Would you retype, word for word, the line with "by_cases he : e = e₀" and every line after it through the end of the records below?
RECORDS FOR THIS EXERCISE Start Marker
import Literature.Probability.RandomPlanarGeometry.HalfPlaneFillProofs
import Literature.Probability.RandomPlanarGeometry.RestrictionHulls
import HarnessLib

/-!
# Crux `SAWDevelopingMap.ObservableToSLE` (stmt-CriticalPhenomena-10472), line `six-class-type-ladder`,
stub T2b′ `stub_carvedReduction_squeeze`: piece (G3″), THE `*`-HULL OF A SUBDOMAIN OF `ℍ` AND THE
COMPONENT-KERNEL HYPOTHESIS OF A RELATIVELY CLOSED SUBDOMAIN

Landing target:
`Summits/CriticalPhenomena/SAWScalingLimit/Theorems/SAWDevelopingMapObservableToSLETypeLadderCarvedReductionSqueezeHull.lean`
(`--supports stmt-CriticalPhenomena-10472`; registered sub-goal `stub_carvedReduction_hullOfDomain`).

Two pieces of point-set bookkeeping for the outer side of the moving-carving squeeze:

* `stub_carvedReduction_hullOfDomain` — for an open connected `U ⊆ ℍ` containing a half-disc at
  `0` and the far part `{|z| ≥ R}` of `ℍ`, with `(ℍ ∖ U) ∪ {im ≤ 0}` connected (every removed
  piece attached to the boundary), `A := cl(ℍ ∖ U)` is a `*`-hull with `ℍ ∖ A = U` and
  `A ∩ ℍ = ℍ ∖ U` (so the limit carving `M̂ = φ_E(U)`, which is NOT a Jordan hull subdomain,
  still has a hull to which `stub_carvedReduction_outerHull/kernelComponent/collarDeriv` apply);
* `subset_of_relClosed` / `componentKernel_of_relClosed` — if `U ⊆ V` is relatively closed in
  `interior V` (e.g. a connected component of it: `componentKernel_of_component`), every open
  preconnected `W ⊆ V` meeting `U` lies in `U`: the hypothesis of
  `stub_carvedReduction_kernelComponent` for `V = ⋂ₙ (ℍ ∖ A_n)`.
-/

noncomputable section

open Set Filter Topology Metric Bornology Function Complex
open UpperHalfPlane (upperHalfPlaneSet isOpen_upperHalfPlaneSet)
open Literature.Probability.RandomPlanarGeometry

namespace Summit.CriticalPhenomena.SAWScalingLimit.Theorems.ObservableToSLE.TypeLadder

/-! ### The component-kernel hypothesis -/

/-- If `U ⊆ V` is relatively closed in `interior V`, every open preconnected `W ⊆ V` meeting `U`
lies in `U`. -/
theorem subset_of_relClosed {U V W : Set ℂ} (hUo : IsOpen U)
    (hcl : closure U ∩ interior V ⊆ U) (hWo : IsOpen W) (hWc : IsPreconnected W) (hWV : W ⊆ V)
    (hWU : (W ∩ U).Nonempty) : W ⊆ U := by
  have hWint : W ⊆ interior V := interior_maximal hWV hWo
  -- `W ∩ U` and `W ∖ closure U` are disjoint open sets covering `W`
  have hcover : W ⊆ U ∪ (closure U)ᶜ := fun z hz ↦ by
    by_cases h : z ∈ closure U
    · exact Or.inl (hcl ⟨h, hWint hz⟩)
    · exact Or.inr h
  have hdisj : Disjoint U (closure U)ᶜ :=
    Set.disjoint_left.2 fun z hz h ↦ h (subset_closure hz)
  exact hWc.subset_left_of_subset_union hUo isClosed_closure.isOpen_compl hdisj hcover hWU

/-- The component-kernel hypothesis of `stub_carvedReduction_kernelComponent` for a subdomain
`ℍ ∖ A` which is relatively closed in the open kernel `int ⋂ₙ (ℍ ∖ A_n)`. -/
theorem componentKernel_of_relClosed {A : Set ℂ} {An : ℕ → Set ℂ} (hUo : IsOpen (upperHalfPlaneSet \ A))
    (hcl : closure (upperHalfPlaneSet \ A) ∩ interior (⋂ n, upperHalfPlaneSet \ An n) ⊆
      upperHalfPlaneSet \ A) :
    ∀ W : Set ℂ, IsOpen W → IsPreconnected W → W ⊆ ⋂ n, upperHalfPlaneSet \ An n →
      (W ∩ (upperHalfPlaneSet \ A)).Nonempty → W ⊆ upperHalfPlaneSet \ A :=
  fun _ hWo hWc hWV hWU ↦ subset_of_relClosed hUo hcl hWo hWc hWV hWU

/-- A connected component of an open set is relatively closed in it (and open): the
component-kernel hypothesis for `U` = the component of `x` in `interior V`. -/
theorem componentKernel_of_component {V : Set ℂ} {x : ℂ} :
    ∀ W : Set ℂ, IsOpen W → IsPreconnected W → W ⊆ V →
      (W ∩ connectedComponentIn (interior V) x).Nonempty → W ⊆ connectedComponentIn (interior V) x := by
  intro W hWo hWc hWV ⟨z, hzW, hzC⟩
  have hWint : W ⊆ interior V := interior_maximal hWV hWo
  have hzC' : connectedComponentIn (interior V) x = connectedComponentIn (interior V) z :=
    connectedComponentIn_eq hzC
  rw [hzC']
  exact hWc.subset_connectedComponentIn hzW hWint

/-! ### The `*`-hull of a subdomain of `ℍ` -/

/-- **Registered sub-goal `stub_carvedReduction_hullOfDomain`** (crux item stmt-CriticalPhenomena-10472,
stub T2b′ `stub_carvedReduction_squeeze`, piece (G3″) HULL OF A SUBDOMAIN): let `U ⊆ ℍ` be open
and connected, containing the half-disc `ℍ ∩ B(0, r)` (`r > 0`) and every `z ∈ ℍ` with
`‖z‖ ≥ R`, and such that `(ℍ ∖ U) ∪ {im ≤ 0}` is connected.  Then `A := cl(ℍ ∖ U)` is a `*`-hull,
`ℍ ∖ A = U` and `A ∩ ℍ = ℍ ∖ U`. [cite: LawlerSchrammWerner2003Restriction, §2 p. 8 (𝒬*)] -/
theorem stub_carvedReduction_hullOfDomain :
    ∀ (U : Set ℂ) (r R : ℝ), IsOpen U → IsConnected U → U ⊆ upperHalfPlaneSet → 0 < r →
      upperHalfPlaneSet ∩ ball 0 r ⊆ U → (∀ z ∈ upperHalfPlaneSet, R ≤ ‖z‖ → z ∈ U) →
      IsConnected ((upperHalfPlaneSet \ U) ∪ {z : ℂ | z.im ≤ 0}) →
      IsStarHull (closure (upperHalfPlaneSet \ U)) ∧
        upperHalfPlaneSet \ closure (upperHalfPlaneSet \ U) = U ∧
        closure (upperHalfPlaneSet \ U) ∩ upperHalfPlaneSet = upperHalfPlaneSet \ U := by
  intro U r R hUo hUc hUH hr hball hfar hconn
  set A : Set ℂ := closure (upperHalfPlaneSet \ U) with hA
  -- `A ∩ ℍ = ℍ ∖ U`
  have hAH : A ∩ upperHalfPlaneSet = upperHalfPlaneSet \ U := by
    refine Subset.antisymm ?_ (fun z hz ↦ ⟨subset_closure hz, hz.1⟩)
    rintro z ⟨hzA, hzH⟩
    refine ⟨hzH, fun hzU ↦ ?_⟩
    rw [hA, mem_closure_iff_nhds] at hzA
    obtain ⟨w, hwU, hw⟩ := hzA U (hUo.mem_nhds hzU)
    exact hw.2 hwU
  -- `ℍ ∖ A = U`
  have hHA : upperHalfPlaneSet \ A = U := by
    ext z
    constructor
    · rintro ⟨hzH, hzA⟩
      by_contra hzU
      exact hzA (subset_closure ⟨hzH, hzU⟩)
    · intro hzU
      refine ⟨hUH hzU, fun hzA ↦ ?_⟩
      have : z ∈ A ∩ upperHalfPlaneSet := ⟨hzA, hUH hzU⟩
      rw [hAH] at this
      exact this.2 hzU
  -- bounded
  have hbdd : IsBounded A := by
    refine (isBounded_closedBall (x := (0 : ℂ)) (r := R)).subset ?_
    rw [hA]
    refine closure_minimal (fun z hz ↦ ?_) isClosed_closedBall
    rw [mem_closedBall, dist_zero_right]
    by_contra hlt
    push Not at hlt
    exact hz.2 (hfar z hz.1 hlt.le)
  -- `0 ∉ A`
  have h0 : (0 : ℂ) ∉ A := by
    rw [hA, mem_closure_iff_nhds]
    intro h
    obtain ⟨w, hw, hwU⟩ := h (ball 0 r) (ball_mem_nhds 0 hr)
    exact hwU.2 (hball ⟨hwU.1, hw⟩)
  -- simple connectivity of `ℍ ∖ A = U`
  have hcompl : Uᶜ = (upperHalfPlaneSet \ U) ∪ {z : ℂ | z.im ≤ 0} := by
    ext z
    simp only [mem_compl_iff, mem_union, Set.mem_sdiff, mem_setOf_eq]
    constructor
    · intro hzU
      by_cases hz : 0 < z.im
      · exact Or.inl ⟨hz, hzU⟩
      · exact Or.inr (not_lt.1 hz)
    · rintro (⟨-, hzU⟩ | hz) hzU'
      · exact hzU hzU'
      · exact absurd (hUH hzU' : 0 < z.im) (not_lt.2 hz)
  have hunb : ¬ IsBounded Uᶜ := by
    intro hb
    obtain ⟨C, hC⟩ := hb.subset_closedBall 0
    have hmem : (-((|C| + 1 : ℝ) : ℂ) * I) ∈ Uᶜ := by
      rw [hcompl]
      refine Or.inr ?_
      show (-((|C| + 1 : ℝ) : ℂ) * I).im ≤ 0
      have : -1 ≤ |C| := by linarith [abs_nonneg C]
      simpa using this
    have := hC hmem
    rw [mem_closedBall, dist_zero_right, norm_mul, norm_neg, norm_real, norm_I, mul_one,
      Real.norm_of_nonneg (by positivity)] at this
    linarith [le_abs_self C]
  have hsc : IsSimplyConnected (upperHalfPlaneSet \ A) := by
    rw [hHA]
    refine isSimplyConnected_of_isConnected_compl_holds hUo hUc ?_ hunb
    rw [hcompl]; exact hconn
  have hclos : closure (A ∩ upperHalfPlaneSet) = A := by
    rw [hAH]
  exact ⟨⟨⟨hbdd, hclos, hsc⟩, h0⟩, hHA, hAH⟩

end Summit.CriticalPhenomena.SAWScalingLimit.Theorems.ObservableToSLE.TypeLadder

end
/-! ## §2. The one-link entry cylinders over a region -/

/-- For the entry cylinder `F = Re tr(U_{e₀} M)` over `E ∋ e₀`: `|∇_e F|²(U) = Γ₁(Re tr(·M))(U_{e₀})` for `e = e₀` and `0` for `e ≠ e₀`, at `SU(N)`
configurations. [cite: ShenZhuZhu2022, §2 (2.3)–(2.4)] -/
theorem linkGradSq_linkEntry_region_eq (hN : N ≠ 0) (E : Finset (Literature.MathematicalPhysics.QuantumLattice.ZdEdge d)) (e₀ : ↥E)
    (M : Matrix (Fin N) (Fin N) ℂ) (e : ↥E) (U : LGConfig d (SUN N)) :
    linkGradSq E (fun m : (↥E → Matrix (Fin N) (Fin N) ℂ) => (m e₀ * M).trace.re) e (fun e' => ((U e'.1 : SUN N) : Matrix (Fin N) (Fin N) ℂ)) =
      if e = e₀ then SUNBakryEmery.Gam (fun Q : Matrix (Fin N) (Fin N) ℂ => (Q * M).trace.re) (fun Q => (Q * M).trace.re) ((U e₀.1 : SUN N) : Matrix (Fin N) (Fin N) ℂ)
      else 0 := by
  classical
  set P : (↥E → Matrix (Fin N) (Fin N) ℂ) →L[ℝ] Matrix (Fin N) (Fin N) ℂ :=
    ContinuousLinearMap.proj (R := ℝ) (φ := fun _ : ↥E => Matrix (Fin N) (Fin N) ℂ) e₀ with hP
  have hf : (fun m : (↥E → Matrix (Fin N) (Fin N) ℂ) => (m e₀ * M).trace.re) = ⇑((reTrMul M).comp P) := rfl
  have hfd : Differentiable ℝ (fun m : (↥E → Matrix (Fin N) (Fin N) ℂ) => (m e₀ * M).trace.re) := by
    rw [hf]; exact ((reTrMul M).comp P).differentiable
  set m₀ : ↥E → Matrix (Fin N) (Fin N) ℂ := fun e' => ((U e'.1 : SUN N) : Matrix (Fin N) (Fin N) ℂ) with hm₀
  rw [linkGradSq_eq_sum_sq_fderiv _ hfd e m₀]
  have hder : ∀ v, fderiv ℝ (fun m : (↥E → Matrix (Fin N) (Fin N) ℂ) => (m e₀ * M).trace.re) m₀ v = (v e₀ * M).trace.re := by
    intro v; rw [hf, ((reTrMul M).comp P).fderiv]; rfl
  simp only [hder]
  by_cases he : e = e₀
  · subst he
    simp only [Pi.single_eq_same, if_true]
    have hUe : m₀ e ∈ Matrix.unitaryGroup (Fin N) ℂ := (U e.1).2.1
    have h := SUNBakryEmery.sum_sq_apply_frame_mul_eq_sum_sq_apply_mul_frame hN ((reTrMul M).toLinearMap)
      (Matrix.mem_unitaryGroup_iff.1 hUe) (Matrix.mem_unitaryGroup_iff'.1 hUe)
    simp only [ContinuousLinearMap.coe_coe, SUNBakryEmery.reTrMul_apply] at h
    rw [h]
    simp only [SUNBakryEmery.Gam, SUNBakryEmery.matD_reTrMul, sq]
    rfl
  · rw [if_neg he]
    refine Finset.sum_eq_zero fun α _ => ?_
    rw [Pi.single_eq_of_ne (Ne.symm he), Matrix.zero_mul, Matrix.trace_zero, Complex.zero_re, sq, mul_zero]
RECORDS FOR THIS EXERCISE End Marker
SOLUTION TO THE PROBLEM:
  by_cases he : e = e₀
  · subst he
    simp only [Pi.single_eq_same, if_true]
    have hUe : m₀ e ∈ Matrix.unitaryGroup (Fin N) ℂ := (U e.1).2.1
    have h := SUNBakryEmery.sum_sq_apply_frame_mul_eq_sum_sq_apply_mul_frame hN ((reTrMul M).toLinearMap)
      (Matrix.mem_unitaryGroup_iff.1 hUe) (Matrix.mem_unitaryGroup_iff'.1 hUe)
    simp only [ContinuousLinearMap.coe_coe, SUNBakryEmery.reTrMul_apply] at h
    rw [h]
    simp only [SUNBakryEmery.Gam, SUNBakryEmery.matD_reTrMul, sq]
    rfl
  · rw [if_neg he]
    refine Finset.sum_eq_zero fun α _ => ?_
    rw [Pi.single_eq_of_ne (Ne.symm he), Matrix.zero_mul, Matrix.trace_zero, Complex.zero_re, sq, mul_zero]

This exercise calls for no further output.